--- PROVIDED MATERIAL ---
***

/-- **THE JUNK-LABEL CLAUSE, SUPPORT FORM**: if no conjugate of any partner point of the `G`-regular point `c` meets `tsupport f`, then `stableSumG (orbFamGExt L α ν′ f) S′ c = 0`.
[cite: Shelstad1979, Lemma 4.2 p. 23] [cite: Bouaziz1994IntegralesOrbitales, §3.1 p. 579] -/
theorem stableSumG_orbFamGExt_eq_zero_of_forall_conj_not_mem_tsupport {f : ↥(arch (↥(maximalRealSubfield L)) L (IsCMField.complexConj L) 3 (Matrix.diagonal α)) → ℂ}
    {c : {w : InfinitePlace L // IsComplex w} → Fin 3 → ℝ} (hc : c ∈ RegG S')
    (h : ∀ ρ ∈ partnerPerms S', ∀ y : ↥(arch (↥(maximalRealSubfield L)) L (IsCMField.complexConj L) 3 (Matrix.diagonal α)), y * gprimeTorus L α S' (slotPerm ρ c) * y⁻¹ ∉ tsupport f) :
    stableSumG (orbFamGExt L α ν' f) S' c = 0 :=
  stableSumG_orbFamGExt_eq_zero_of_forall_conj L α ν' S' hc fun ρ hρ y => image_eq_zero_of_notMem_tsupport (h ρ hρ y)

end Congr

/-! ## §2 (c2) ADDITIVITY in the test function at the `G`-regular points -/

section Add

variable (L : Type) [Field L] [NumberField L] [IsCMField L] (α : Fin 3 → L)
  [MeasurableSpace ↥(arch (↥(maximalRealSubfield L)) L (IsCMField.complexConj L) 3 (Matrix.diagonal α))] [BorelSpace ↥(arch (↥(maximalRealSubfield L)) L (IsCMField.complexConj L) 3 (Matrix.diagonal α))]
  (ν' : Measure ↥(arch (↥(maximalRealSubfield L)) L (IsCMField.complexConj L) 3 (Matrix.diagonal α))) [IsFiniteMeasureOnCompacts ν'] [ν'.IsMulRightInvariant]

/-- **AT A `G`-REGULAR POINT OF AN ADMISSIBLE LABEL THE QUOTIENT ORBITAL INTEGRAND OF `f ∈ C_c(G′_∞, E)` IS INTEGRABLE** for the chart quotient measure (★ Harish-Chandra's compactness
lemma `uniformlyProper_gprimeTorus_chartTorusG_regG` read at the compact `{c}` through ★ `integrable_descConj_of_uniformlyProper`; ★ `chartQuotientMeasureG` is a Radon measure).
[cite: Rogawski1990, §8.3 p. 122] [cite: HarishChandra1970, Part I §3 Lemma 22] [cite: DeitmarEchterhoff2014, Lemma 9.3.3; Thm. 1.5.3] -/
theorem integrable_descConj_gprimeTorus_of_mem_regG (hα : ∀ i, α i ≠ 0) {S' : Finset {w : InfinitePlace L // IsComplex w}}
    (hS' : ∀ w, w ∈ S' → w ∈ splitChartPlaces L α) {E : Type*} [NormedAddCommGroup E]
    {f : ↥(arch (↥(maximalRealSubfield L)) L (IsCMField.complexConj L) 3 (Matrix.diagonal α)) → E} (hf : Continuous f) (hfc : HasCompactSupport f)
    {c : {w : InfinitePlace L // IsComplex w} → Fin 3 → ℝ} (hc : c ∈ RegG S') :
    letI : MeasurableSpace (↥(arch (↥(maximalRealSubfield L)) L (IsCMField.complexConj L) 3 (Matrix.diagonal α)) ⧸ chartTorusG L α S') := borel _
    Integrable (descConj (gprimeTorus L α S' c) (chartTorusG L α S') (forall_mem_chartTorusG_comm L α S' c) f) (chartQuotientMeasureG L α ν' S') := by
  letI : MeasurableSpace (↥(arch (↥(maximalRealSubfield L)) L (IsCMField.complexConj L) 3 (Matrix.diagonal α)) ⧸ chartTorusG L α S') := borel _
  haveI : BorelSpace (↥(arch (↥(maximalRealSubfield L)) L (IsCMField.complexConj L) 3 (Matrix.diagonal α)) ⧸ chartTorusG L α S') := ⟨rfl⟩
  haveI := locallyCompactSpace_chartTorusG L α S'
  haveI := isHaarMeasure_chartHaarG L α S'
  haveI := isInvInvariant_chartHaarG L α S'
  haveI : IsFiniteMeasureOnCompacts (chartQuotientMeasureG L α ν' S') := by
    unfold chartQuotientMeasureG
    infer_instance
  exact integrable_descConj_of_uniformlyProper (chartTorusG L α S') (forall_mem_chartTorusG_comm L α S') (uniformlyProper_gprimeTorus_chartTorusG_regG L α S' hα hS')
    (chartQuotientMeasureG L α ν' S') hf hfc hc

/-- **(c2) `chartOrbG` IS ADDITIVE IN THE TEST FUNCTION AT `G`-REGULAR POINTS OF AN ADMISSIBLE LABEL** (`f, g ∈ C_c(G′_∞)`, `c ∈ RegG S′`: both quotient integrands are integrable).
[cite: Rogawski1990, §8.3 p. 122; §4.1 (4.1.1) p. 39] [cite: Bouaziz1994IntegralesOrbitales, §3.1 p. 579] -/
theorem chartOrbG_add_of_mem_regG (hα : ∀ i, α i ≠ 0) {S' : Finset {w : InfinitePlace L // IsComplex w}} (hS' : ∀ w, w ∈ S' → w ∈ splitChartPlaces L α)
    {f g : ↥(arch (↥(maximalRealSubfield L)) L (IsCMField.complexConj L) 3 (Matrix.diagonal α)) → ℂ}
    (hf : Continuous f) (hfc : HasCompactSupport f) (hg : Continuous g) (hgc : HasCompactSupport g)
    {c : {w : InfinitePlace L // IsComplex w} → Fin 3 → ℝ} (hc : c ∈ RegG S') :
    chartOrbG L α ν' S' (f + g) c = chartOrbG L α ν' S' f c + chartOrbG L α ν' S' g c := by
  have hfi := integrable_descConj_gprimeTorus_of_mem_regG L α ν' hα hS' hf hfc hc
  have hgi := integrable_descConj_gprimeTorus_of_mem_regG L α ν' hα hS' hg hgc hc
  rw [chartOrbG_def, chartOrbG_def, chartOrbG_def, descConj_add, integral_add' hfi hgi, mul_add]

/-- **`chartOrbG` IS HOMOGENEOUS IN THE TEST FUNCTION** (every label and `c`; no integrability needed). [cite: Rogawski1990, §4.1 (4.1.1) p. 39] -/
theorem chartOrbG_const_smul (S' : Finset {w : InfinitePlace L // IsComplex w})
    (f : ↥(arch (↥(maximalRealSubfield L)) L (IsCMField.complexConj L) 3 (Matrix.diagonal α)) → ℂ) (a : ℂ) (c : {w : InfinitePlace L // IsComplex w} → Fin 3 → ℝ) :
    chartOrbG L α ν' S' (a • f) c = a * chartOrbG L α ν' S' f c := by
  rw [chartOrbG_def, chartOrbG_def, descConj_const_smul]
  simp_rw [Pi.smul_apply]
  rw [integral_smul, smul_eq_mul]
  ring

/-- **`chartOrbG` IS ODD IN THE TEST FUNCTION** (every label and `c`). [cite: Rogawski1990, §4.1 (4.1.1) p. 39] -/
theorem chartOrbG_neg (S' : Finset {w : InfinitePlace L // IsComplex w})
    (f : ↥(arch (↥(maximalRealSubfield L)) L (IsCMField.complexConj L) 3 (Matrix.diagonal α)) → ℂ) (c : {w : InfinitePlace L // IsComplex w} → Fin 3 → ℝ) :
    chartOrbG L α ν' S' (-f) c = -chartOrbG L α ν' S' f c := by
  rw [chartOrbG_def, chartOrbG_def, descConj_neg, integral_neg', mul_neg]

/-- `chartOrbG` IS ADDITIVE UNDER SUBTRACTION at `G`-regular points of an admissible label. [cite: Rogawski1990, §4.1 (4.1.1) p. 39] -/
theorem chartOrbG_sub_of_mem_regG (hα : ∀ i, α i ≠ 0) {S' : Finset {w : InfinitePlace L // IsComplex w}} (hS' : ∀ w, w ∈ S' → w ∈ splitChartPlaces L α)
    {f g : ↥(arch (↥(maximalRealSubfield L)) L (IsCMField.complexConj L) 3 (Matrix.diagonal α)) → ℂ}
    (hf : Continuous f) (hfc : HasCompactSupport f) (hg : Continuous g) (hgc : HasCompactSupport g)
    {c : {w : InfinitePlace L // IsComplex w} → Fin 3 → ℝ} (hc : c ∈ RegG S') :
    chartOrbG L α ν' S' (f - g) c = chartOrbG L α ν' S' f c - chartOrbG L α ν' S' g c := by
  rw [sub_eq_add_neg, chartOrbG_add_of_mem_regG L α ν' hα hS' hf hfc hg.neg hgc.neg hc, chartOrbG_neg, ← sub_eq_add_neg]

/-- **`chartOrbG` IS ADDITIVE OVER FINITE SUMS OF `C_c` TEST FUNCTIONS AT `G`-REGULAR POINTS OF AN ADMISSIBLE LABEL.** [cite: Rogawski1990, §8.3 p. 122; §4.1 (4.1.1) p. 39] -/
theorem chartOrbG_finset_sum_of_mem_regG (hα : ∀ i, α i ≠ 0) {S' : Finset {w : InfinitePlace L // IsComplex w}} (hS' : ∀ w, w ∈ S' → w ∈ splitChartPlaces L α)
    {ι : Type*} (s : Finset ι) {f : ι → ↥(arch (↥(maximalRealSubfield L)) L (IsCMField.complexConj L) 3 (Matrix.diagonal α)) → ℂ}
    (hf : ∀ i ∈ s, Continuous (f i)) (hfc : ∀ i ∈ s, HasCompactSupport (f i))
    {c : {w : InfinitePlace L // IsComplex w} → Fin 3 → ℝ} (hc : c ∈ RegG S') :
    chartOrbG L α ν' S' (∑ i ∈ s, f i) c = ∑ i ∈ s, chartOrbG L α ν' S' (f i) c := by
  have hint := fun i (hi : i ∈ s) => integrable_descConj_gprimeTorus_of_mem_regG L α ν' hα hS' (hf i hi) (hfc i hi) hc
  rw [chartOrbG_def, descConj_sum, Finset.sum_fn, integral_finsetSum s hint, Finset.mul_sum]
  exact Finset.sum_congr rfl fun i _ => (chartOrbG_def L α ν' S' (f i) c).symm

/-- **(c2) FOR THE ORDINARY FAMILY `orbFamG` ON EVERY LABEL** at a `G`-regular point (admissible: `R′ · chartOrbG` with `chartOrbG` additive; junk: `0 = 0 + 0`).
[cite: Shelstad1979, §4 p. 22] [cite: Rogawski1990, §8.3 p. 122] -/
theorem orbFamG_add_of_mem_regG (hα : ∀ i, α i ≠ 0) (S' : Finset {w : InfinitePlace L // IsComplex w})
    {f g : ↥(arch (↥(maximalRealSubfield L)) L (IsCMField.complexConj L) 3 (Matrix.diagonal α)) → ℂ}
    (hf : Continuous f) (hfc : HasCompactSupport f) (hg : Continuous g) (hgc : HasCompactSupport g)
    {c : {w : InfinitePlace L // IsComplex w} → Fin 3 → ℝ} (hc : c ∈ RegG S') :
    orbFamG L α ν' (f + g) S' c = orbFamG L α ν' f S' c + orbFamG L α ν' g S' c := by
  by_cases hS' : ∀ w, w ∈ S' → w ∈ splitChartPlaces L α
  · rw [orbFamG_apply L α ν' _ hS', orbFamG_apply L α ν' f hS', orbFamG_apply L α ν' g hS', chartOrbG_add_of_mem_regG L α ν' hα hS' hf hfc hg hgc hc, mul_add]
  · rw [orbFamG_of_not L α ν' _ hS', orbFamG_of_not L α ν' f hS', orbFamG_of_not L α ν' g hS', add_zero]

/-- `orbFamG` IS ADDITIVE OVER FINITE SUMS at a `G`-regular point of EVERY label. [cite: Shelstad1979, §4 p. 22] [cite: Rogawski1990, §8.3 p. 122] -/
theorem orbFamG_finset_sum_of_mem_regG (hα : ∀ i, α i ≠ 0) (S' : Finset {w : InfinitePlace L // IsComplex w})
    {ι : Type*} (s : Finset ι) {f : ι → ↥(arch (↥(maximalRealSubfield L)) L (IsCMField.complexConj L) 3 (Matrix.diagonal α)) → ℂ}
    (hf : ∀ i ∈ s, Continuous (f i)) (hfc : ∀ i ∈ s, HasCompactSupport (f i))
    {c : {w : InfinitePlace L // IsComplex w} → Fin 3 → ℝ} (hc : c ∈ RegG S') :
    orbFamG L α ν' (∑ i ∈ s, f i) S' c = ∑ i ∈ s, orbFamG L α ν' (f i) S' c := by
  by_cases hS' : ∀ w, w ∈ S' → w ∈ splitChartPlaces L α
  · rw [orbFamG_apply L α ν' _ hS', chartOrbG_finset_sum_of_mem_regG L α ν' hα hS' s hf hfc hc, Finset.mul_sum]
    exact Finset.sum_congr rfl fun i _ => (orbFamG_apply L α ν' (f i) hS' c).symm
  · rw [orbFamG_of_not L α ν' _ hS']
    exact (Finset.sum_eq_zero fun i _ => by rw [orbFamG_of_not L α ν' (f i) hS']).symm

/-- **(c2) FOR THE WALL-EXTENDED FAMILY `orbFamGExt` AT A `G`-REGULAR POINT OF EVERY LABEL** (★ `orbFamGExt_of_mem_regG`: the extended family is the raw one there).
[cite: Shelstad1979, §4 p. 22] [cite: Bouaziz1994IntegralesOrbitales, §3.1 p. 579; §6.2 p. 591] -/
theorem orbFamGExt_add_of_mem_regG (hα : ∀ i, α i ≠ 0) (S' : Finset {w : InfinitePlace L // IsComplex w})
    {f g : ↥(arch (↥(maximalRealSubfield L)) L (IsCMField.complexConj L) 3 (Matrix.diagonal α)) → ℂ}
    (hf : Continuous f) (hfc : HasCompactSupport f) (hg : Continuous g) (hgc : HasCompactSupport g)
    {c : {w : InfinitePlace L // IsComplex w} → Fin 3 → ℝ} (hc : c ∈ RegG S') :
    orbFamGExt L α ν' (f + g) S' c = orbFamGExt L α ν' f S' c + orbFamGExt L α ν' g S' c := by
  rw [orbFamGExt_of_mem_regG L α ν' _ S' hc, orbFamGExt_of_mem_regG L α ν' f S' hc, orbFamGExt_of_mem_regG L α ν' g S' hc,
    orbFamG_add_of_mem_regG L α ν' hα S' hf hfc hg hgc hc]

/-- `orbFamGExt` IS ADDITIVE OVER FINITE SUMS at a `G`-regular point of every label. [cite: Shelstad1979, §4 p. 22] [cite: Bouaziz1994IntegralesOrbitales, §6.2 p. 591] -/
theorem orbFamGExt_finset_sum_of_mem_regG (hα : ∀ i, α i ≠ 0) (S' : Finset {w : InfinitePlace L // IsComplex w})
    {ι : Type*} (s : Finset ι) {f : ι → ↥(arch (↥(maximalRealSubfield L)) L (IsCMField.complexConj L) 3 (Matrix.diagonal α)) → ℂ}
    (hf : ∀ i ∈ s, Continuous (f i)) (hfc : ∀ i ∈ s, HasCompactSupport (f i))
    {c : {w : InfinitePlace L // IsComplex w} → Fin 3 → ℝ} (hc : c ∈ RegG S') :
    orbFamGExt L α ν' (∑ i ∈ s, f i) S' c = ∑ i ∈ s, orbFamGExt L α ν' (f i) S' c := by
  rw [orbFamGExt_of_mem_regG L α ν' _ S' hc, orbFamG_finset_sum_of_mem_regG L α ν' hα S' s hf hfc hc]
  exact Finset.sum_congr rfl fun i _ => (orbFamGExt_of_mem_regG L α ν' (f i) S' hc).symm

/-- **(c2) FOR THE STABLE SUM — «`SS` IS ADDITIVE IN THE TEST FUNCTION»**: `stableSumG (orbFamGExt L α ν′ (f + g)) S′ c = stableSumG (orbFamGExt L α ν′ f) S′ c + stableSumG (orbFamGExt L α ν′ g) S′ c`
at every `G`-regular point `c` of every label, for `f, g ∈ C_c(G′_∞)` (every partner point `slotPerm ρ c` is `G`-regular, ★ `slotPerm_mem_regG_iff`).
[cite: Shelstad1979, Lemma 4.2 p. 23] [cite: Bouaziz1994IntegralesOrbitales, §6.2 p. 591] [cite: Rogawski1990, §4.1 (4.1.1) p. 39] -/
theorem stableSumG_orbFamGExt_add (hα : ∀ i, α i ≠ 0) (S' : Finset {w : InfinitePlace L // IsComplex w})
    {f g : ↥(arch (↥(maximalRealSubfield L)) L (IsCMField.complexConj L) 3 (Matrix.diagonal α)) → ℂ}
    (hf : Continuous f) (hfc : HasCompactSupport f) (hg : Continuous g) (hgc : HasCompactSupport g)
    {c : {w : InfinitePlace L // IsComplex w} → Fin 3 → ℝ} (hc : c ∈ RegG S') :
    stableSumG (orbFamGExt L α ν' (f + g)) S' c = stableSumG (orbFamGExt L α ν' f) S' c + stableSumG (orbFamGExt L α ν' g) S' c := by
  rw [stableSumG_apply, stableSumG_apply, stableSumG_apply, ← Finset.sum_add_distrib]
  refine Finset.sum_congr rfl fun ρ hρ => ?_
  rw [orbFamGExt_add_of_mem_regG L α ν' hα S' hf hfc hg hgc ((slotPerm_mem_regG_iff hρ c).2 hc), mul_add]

***

--- WORK TO BE COMPLETED ---
Given the records above, return exactly the lines starting at the line containing "chartOrbG L α ν' S' (-f)" and ending at the line containing "theorem chartOrbG_sub_of_mem_regG (hα", including both.

--- WRITTEN REPLY ---
    chartOrbG L α ν' S' (-f) c = -chartOrbG L α ν' S' f c := by
  rw [chartOrbG_def, chartOrbG_def, descConj_neg, integral_neg', mul_neg]

/-- `chartOrbG` IS ADDITIVE UNDER SUBTRACTION at `G`-regular points of an admissible label. [cite: Rogawski1990, §4.1 (4.1.1) p. 39] -/
theorem chartOrbG_sub_of_mem_regG (hα : ∀ i, α i ≠ 0) {S' : Finset {w : InfinitePlace L // IsComplex w}} (hS' : ∀ w, w ∈ S' → w ∈ splitChartPlaces L α)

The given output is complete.